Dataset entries
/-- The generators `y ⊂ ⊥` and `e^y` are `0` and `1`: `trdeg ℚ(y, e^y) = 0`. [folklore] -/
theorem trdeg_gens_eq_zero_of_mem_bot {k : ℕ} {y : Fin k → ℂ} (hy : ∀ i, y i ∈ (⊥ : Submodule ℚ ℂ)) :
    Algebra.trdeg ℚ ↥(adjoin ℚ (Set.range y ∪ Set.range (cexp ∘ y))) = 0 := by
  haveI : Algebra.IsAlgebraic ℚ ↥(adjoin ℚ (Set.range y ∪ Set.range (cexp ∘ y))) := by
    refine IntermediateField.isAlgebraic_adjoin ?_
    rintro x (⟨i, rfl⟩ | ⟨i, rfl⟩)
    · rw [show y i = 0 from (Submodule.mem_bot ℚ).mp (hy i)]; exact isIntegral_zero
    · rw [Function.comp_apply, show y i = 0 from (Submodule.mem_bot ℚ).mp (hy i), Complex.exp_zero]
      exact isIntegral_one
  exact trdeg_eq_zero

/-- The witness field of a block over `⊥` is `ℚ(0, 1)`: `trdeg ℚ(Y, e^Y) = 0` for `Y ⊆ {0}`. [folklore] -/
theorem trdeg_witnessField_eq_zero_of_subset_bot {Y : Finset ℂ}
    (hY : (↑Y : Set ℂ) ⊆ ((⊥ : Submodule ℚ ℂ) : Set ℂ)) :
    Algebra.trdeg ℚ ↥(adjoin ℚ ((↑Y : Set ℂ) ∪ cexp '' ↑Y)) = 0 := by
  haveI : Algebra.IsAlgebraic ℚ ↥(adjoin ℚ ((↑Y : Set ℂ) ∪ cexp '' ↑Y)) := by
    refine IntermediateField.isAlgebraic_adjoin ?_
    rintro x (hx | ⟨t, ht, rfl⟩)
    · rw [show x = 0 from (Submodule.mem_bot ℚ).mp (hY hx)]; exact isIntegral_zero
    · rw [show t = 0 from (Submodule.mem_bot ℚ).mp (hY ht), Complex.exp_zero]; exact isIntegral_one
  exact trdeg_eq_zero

*Problem description*
Print exactly the stretch of lines beginning with the one that holds "(hY : (↑Y : Set" and ending at the last line above.

*Written answer*
    (hY : (↑Y : Set ℂ) ⊆ ((⊥ : Submodule ℚ ℂ) : Set ℂ)) :
    Algebra.trdeg ℚ ↥(adjoin ℚ ((↑Y : Set ℂ) ∪ cexp '' ↑Y)) = 0 := by
  haveI : Algebra.IsAlgebraic ℚ ↥(adjoin ℚ ((↑Y : Set ℂ) ∪ cexp '' ↑Y)) := by
    refine IntermediateField.isAlgebraic_adjoin ?_
    rintro x (hx | ⟨t, ht, rfl⟩)
    · rw [show x = 0 from (Submodule.mem_bot ℚ).mp (hY hx)]; exact isIntegral_zero
    · rw [show t = 0 from (Submodule.mem_bot ℚ).mp (hY ht), Complex.exp_zero]; exact isIntegral_one
  exact trdeg_eq_zero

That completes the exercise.